When asked if 3 Guys Moving collected any money before the move was completed, Samantha replied, “No. We never do.”
“I’m looking at the order in our system. Originally this customer was going to require storage. Every time someone logs into our system and makes notes, it is time stamped. For example, it was updated by Heather in our office on July 14 at 6:43 a.m., stating that inventory was updated and no packing was going to be required at this point. So clearly, the customer made a change at that point because they would need less services. On July 12, at 10:29 in the morning, an email was sent by the customer indicating they found a house and would no longer need storage,” said Samantha.
“On June 28 at 9:16 a.m., the system was also updated that packing items were above kitchen cabinets and miscellaneous items in the garage, one mirror, customer is taking all the art work and packing themselves. When our crew arrived, the customer did not do all that they were going to do, and that’s why the estimate was going to go over. It wasn’t that the company did the estimate, and then the crew showed up and said, ‘hey by the way, we were inaccurate, and our quote is going to go way over.’ Sometimes the customer when we go into their homes, they say, ‘don’t inventory that sectional because we’re going to donate it, or we’re going to sell it,’ but come move day, they were so busy, they didn’t donate, they didn’t sell, and now the estimate has changed.

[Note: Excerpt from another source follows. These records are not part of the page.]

import Mathlib
import Literature.Computability.Complexity.SignDegreeSimple

/-!
# Every `k`-bit table other than `±PARITY_k` has sign-degree `≤ k − 1` (Fourier truncation)

FRONTIER (cell pnp-ideate, ROUND-17 §2 / K3 of the sign-degree dichotomy); nothing here bears on P vs NP.

Classical fact (Aspnes–Beigel–Furst–Rudich 1994: the sign-degree of `f : {0,1}ᵏ → {±1}` is `k` iff
`f = ±χ_[k]`), in the elementary direction we need: if the `±1` table `u ↦ bsgn (P u)` is neither the
parity character `χ_univ` nor its negation, then dropping the top Fourier coefficient of `bsgn ∘ P` leaves a
degree-`≤ k−1` polynomial that still sign-represents `P` with margin `1 − |P̂(univ)| > 0`.  Ingredients, all
proved here over `ℚ` in the notation of `Literature.Computability.Complexity.SignDegreeSimple`
(`bsgn`, `chiQ`, `SignDegLE`, `bsgn_eq_or`): character orthogonality in cube-point form
`∑_S χ_S(u) χ_S(v) = 2ᵏ·[u = v]` (`sum_chiQ_mul_chiQ`, via `∏ᵢ (1 + bsgn uᵢ · bsgn vᵢ)`), the Fourier
expansion `∑_S f̂(S) χ_S(u) = f(u)` (`fourier_expansion`), and the truncation argument
(`signDegLE_sub_one_of_not_parity`, `signDegLE_sub_one_or_parity`).  At `k = 3` this is the finite
dichotomy «every 3-bit table has sign-degree ≤ 2 or is ±XOR₃» (`three_bit_signDegLE_two_or_parity`) used to
read `NC⁰₃-AVOID` off the `k = 3` case of the sign-degree-≤2-or-affine avoidance rung.
-/

namespace Summit.PneNP.PneNP.Theorems.SignDegParity

open Finset Literature.Computability.Complexity

variable {k : ℕ}

/-- Distinct bits have opposite signs: `bsgn a · bsgn b = −1` for `a ≠ b`. -/
theorem bsgn_mul_bsgn_of_ne {a b : Bool} (h : a ≠ b) : bsgn a * bsgn b = -1 := by
  cases a <;> cases b <;> simp_all [bsgn]

/-- `χ_S(u)·χ_S(v) = ∏_{i ∈ S} bsgn(uᵢ)·bsgn(vᵢ)`. -/
theorem chiQ_mul_chiQ (S : Finset (Fin k)) (u v : Fin k → Bool) :
    chiQ S u * chiQ S v = ∏ i ∈ S, bsgn (u i) * bsgn (v i) := by
  unfold chiQ; rw [← Finset.prod_mul_distrib]

/-- CHARACTER ORTHOGONALITY (cube-point form): `∑_S χ_S(u)·χ_S(v) = 2ᵏ` if `u = v`, else `0`. -/
theorem sum_chiQ_mul_chiQ (u v : Fin k → Bool) :
    ∑ S : Finset (Fin k), chiQ S u * chiQ S v = if u = v then (2 : ℚ) ^ k else 0 := by
  simp_rw [chiQ_mul_chiQ]
  rw [← Finset.powerset_univ, ← Finset.prod_one_add]
  split_ifs with h
  · subst h
    have hs : ∀ b : Bool, bsgn b * bsgn b = 1 := fun b => by cases b <;> simp [bsgn]
    simp [hs]
    norm_num
  · obtain ⟨i, hi⟩ : ∃ i, u i ≠ v i := Function.ne_iff.mp h
    exact Finset.prod_eq_zero (Finset.mem_univ i) (by rw [bsgn_mul_bsgn_of_ne hi]; norm_num)

/-- Fourier coefficient `f̂(S) = 2⁻ᵏ ∑_u f(u) χ_S(u)` of a rational-valued cube function. -/
def fhat (f : (Fin k → Bool) → ℚ) (S : Finset (Fin k)) : ℚ := (∑ u, f u * chiQ S u) / 2 ^ k

/-- FOURIER EXPANSION on the cube: `∑_S f̂(S)·χ_S(u) = f(u)`. -/
theorem fourier_expansion (f : (Fin k → Bool) → ℚ) (u : Fin k → Bool) :
    ∑ S, fhat f S * chiQ S u = f u := by
  have h2 : (2 : ℚ) ^ k ≠ 0 := pow_ne_zero _ two_ne_zero
  have step : ∀ S : Finset (Fin k), fhat f S * chiQ S u = (∑ v, f v * (chiQ S v * chiQ S u)) / 2 ^ k := by
    intro S; unfold fhat; rw [div_mul_eq_mul_div, Finset.sum_mul]; simp_rw [mul_assoc]
  simp_rw [step]
  rw [← Finset.sum_div, Finset.sum_comm]
  simp_rw [← Finset.mul_sum, sum_chiQ_mul_chiQ]
  simp [h2]

/-- The character of ALL `k` coordinates evaluates to `±1`. -/
theorem chiQ_univ_cases (u : Fin k → Bool) : chiQ univ u = 1 ∨ chiQ univ u = -1 := by
  unfold chiQ
  induction (univ : Finset (Fin k)) using Finset.induction_on with
  | empty => simp
  | insert a s ha ih =>
    rw [Finset.prod_insert ha]
    rcases bsgn_eq_or (u a) with h | h <;> rcases ih with h' | h' <;> simp [h, h']

/-- FOURIER TRUNCATION: a `k`-bit table whose `±1` form is neither `χ_univ` (`PARITY_k` up to the sign
convention) nor `−χ_univ` has sign-degree `≤ k − 1` — witnessed by its Fourier expansion with the top
coefficient dropped, margin `1 − |f̂(univ)| ≥ 2^{1−k}`.  [Aspnes–Beigel–Furst–Rudich 1994, easy direction] -/
theorem signDegLE_sub_one_of_not_parity (P : (Fin k → Bool) → Bool)
    (h₁ : ¬ ∀ u, bsgn (P u) = chiQ univ u) (h₂ : ¬ ∀ u, bsgn (P u) = -chiQ univ u) :
    SignDegLE (k - 1) P := by
  classical
  set f : (Fin k → Bool) → ℚ := fun u => bsgn (P u) with hf
  -- the top coefficient is strictly inside (-1, 1)
  have ht : ∀ v, f v * chiQ univ v = 1 ∨ f v * chiQ univ v = -1 := fun v => by
    rcases bsgn_eq_or (P v) with h | h <;> rcases chiQ_univ_cases v with h' | h' <;> simp [hf, h, h']
  obtain ⟨v₁, hv₁⟩ := not_forall.mp h₁
  obtain ⟨v₂, hv₂⟩ := not_forall.mp h₂
  have ht₁ : f v₁ * chiQ univ v₁ = -1 := by
    rcases bsgn_eq_or (P v₁) with h | h <;> rcases chiQ_univ_cases v₁ with h' | h' <;>
      simp_all
  have ht₂ : f v₂ * chiQ univ v₂ = 1 := by
    rcases bsgn_eq_or (P v₂) with h | h <;> rcases chiQ_univ_cases v₂ with h' | h' <;>
      simp_all
  have hcard : ∑ _v : Fin k → Bool, (1 : ℚ) = 2 ^ k := by simp
  have hlt : ∑ v, f v * chiQ univ v < 2 ^ k := by
    rw [← hcard]
    exact Finset.sum_lt_sum (fun v _ => by rcases ht v with h | h <;> norm_num [h])
      ⟨v₁, Finset.mem_univ _, by rw [ht₁]; norm_num⟩
  have hgt : -(2 : ℚ) ^ k < ∑ v, f v * chiQ univ v := by
    rw [← hcard, ← Finset.sum_neg_distrib]
    exact Finset.sum_lt_sum (fun v _ => by rcases ht v with h | h <;> norm_num [h])
      ⟨v₂, Finset.mem_univ _, by rw [ht₂]; norm_num⟩
  have h2 : (0 : ℚ) < 2 ^ k := by positivity
  have habs : |fhat f univ| < 1 := by
    unfold fhat; rw [abs_div, abs_of_pos h2, div_lt_one h2, abs_lt]; exact ⟨hgt, hlt⟩
  -- the certificate: all Fourier coefficients except the top one
  refine ⟨fun S => if S = univ then 0 else fhat f S, fun S hS => ?_, fun u => ?_⟩
  · have hle : S.card ≤ k := by simpa using S.card_le_univ
    have hSu : S = univ := Finset.eq_univ_of_card S (by rw [Fintype.card_fin]; omega)
    show (if S = univ then (0 : ℚ) else fhat f S) = 0
    rw [if_pos hSu]
  · show 0 < bsgn (P u) * ∑ S, (if S = univ then (0 : ℚ) else fhat f S) * chiQ S u
    have hsplit : ∑ S, (if S = univ then 0 else fhat f S) * chiQ S u
        = ∑ S, fhat f S * chiQ S u - fhat f univ * chiQ univ u := by
      rw [eq_sub_iff_add_eq, ← Finset.sum_erase_add _ _ (Finset.mem_univ (univ : Finset (Fin k))),
        if_pos rfl, zero_mul, add_zero,
        ← Finset.sum_erase_add _ (fun S => fhat f S * chiQ S u) (Finset.mem_univ (univ : Finset (Fin k)))]
      congr 1
      exact Finset.sum_congr rfl fun S hS => by rw [if_neg (Finset.ne_of_mem_erase hS)]
    rw [hsplit, fourier_expansion, mul_sub]
    have hfu : bsgn (P u) = f u := rfl
    have hsq : f u * f u = 1 := by rcases bsgn_eq_or (P u) with h | h <;> simp [hf, h]
    rw [hfu, hsq]
    have hb : f u * (fhat f univ * chiQ univ u) ≤ |fhat f univ| := by
      calc f u * (fhat f univ * chiQ univ u) = fhat f univ * (f u * chiQ univ u) := by ring
        _ ≤ |fhat f univ * (f u * chiQ univ u)| := le_abs_self _
        _ = |fhat f univ| := by rw [abs_mul]; rcases ht u with h | h <;> simp [h]
    linarith

/-- DICHOTOMY form: every `k`-bit table has sign-degree `≤ k − 1`, or its `±1` form is `χ_univ`, or it is
`−χ_univ` (the two parities of all `k` arguments). -/
theorem signDegLE_sub_one_or_parity (P : (Fin k → Bool) → Bool) :
    SignDegLE (k - 1) P ∨ (∀ u, bsgn (P u) = chiQ univ u) ∨ (∀ u, bsgn (P u) = -chiQ univ u) := by
  by_cases h₁ : ∀ u, bsgn (P u) = chiQ univ u
  · exact Or.inr (Or.inl h₁)
  by_cases h₂ : ∀ u, bsgn (P u) = -chiQ univ u
  · exact Or.inr (Or.inr h₂)
  exact Or.inl (signDegLE_sub_one_of_not_parity P h₁ h₂)

/-- `k = 3`: every 3-bit table has sign-degree `≤ 2` or is `±XOR₃` (in `±1` form `±χ_univ`). -/
theorem three_bit_signDegLE_two_or_parity (P : (Fin 3 → Bool) → Bool) :
    SignDegLE 2 P ∨ (∀ u, bsgn (P u) = chiQ univ u) ∨ (∀ u, bsgn (P u) = -chiQ univ u) :=
  signDegLE_sub_one_or_parity P

end Summit.PneNP.PneNP.Theorems.SignDegParity
import Summits.BirchSwinnertonDyer.BirchSwinnertonDyer.Theorems.PrintX11aMultOrbitDefs
import Summits.BirchSwinnertonDyer.BirchSwinnertonDyer.Theorems.PrintX11aMultThreeAtkinLehnerPeriods
import Literature.NumberTheory.EllipticCurves.BSDHeegnerPointsTorsionProofs
import Literature.NumberTheory.EllipticCurves.ModularSymbolsProofs
import HarnessLib

/-!
# Crux `X11aLowerHalf` (item stmt-BirchSwinnertonDyer-19064), stub `stub_muAnDeepFive` side — the ATKIN–LEHNER PERIOD
# RELATIONS at `p ∥ N`, ANY `p` (analytic input of the `GL₂(ℤ[1/p])` orbit trick)

Cell `bsd-print-x11a`, width seat bsd-line-x11a-p1-w2 g3 (`--supports stmt-BirchSwinnertonDyer-19064`). Theorems only (no
definition, no named fact, no `sorry`); BSD is not proved by any of this; nothing is asserted about any curve.  This is the
p-GENERIC form of bsd-line-x11a-p2 g2's `…MultThreeAtkinLehnerPeriods` (there `p = 3`); the `p`-independent analytic lemmas of
that file (`MultThreeAL.verticalIntegral_slash_tpD`, `…verticalIntegral_const_mul`, `…slash_tpD_mul_tpG`) are REUSED, not restated.

For `f ∈ S₂(Γ₀(N))` with `p ∥ N` and `w_p f = ε f` (`atkinLehnerInvolution N 2 p f = ε • f`, `ε² = 1`; for a newform
`ε = −a_p(f)`, tree theorem `IsNewform0.atkinLehnerInvolution_eq_smul_of_not_dvd`), writing
`W = w(p) = β(p)·diag(p,1) = (px, y; N, p)` (`atkinLehnerW N p`; integer matrix `MultOrbit.Wint p (N/p) x y`):
* `exists_eichlerIntegral_alW_smul` — `K`-CONSTANCY: `V_f(W z) = ε V_f(z) + K` for all `z ∈ ℍ`;
* (i) `cuspSymbol_eq_mul_of_conj_alWInt` — `W`-EQUIVARIANCE OF MANIN'S PERIOD HOMOMORPHISM: `γ' W = W γ` (integer matrices,
  `γ, γ' ∈ Γ₀(N)`) ⟹ `{∞, γ'∞}_f = ε {∞, γ∞}_f`; with `exists_conj_alWInt` (`W` normalises `Γ₀(N)`, Knapp Lemma 9.24);
* (ii) `cuspSymbol_eq_of_sq_alWInt` — THE PERIOD OF `W²/p`: `W W = p γ₀` ⟹ `{∞, γ₀∞}_f = (1 + ε)({∞, y/p}_f − {∞, 0}_f)`
  (`y/p = W·0`); with `exists_sq_alWInt` (Knapp Lemma 9.24), via `{∞, g∞}_f = V_f(gτ) − V_{f∣g}(τ)` (`modularSymbol_smul_infty`)
  at `g = S`, `g = β(p)S` and `diag(p,1) S diag(p,1) = pS`.
(i) and (ii) are exactly the two `W`-inputs of the kernel theorem `MultOrbit.mem_of_orbitTrick` (σ := ε, `m γ := [γ0]⁺_f − [0]⁺_f`).
beyond-print: no (standard Atkin–Lehner calculus of modular symbols, MTT §I.17 / Cremona §2.10).
References: [Manin1972] Prop. 1.4, Thm. 1.6; [Knapp1993] Lemma 9.24, Thm. 9.27; [MazurTateTeitelbaum1986Invent] §I.10, §I.17;
[AtkinLehner1970] Thm. 3; [CremonaAlgorithms1997] §2.10.
-/

set_option linter.dupNamespace false
set_option autoImplicit false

“We always try to communicate first thing in the morning if the estimate is going to vary because we don’t want at the end of the day to say, ‘By the way, you didn’t do what you were supposed to do, or this didn’t get done – to us, we just consider that unethical. To be frank and honest with you, unfortunately, Eric Aldinger – he didn’t work out here, he wasn’t what he said he was going to be, we parted ways, and I feel, in my honest opinion, that he’s just looking for some money, and I don’t mind saying that on the record. It’s unfortunate. Everything he told us when he came into our building – we didn’t have an advertised ad out to hire anybody – he showed up and said he had experience, he was going to do whatever it took to get a job and that he could fill in various positions, and so we gave him an opportunity and here we are now. It’s bogus and I am going to make sure that we pursue this in a way that’s fair for all,” Samantha concluded.
When the Free Press recited to Samantha the lawsuit’s allegation that Aldinger objected to violations of Florida’s Unfair and Deceptive Trade Practice, she replied, “That conversation never took place.”
Noah E. Storch, attorney for Richard Cellar Legal, P.A. in Davie, represents the Plaintiff.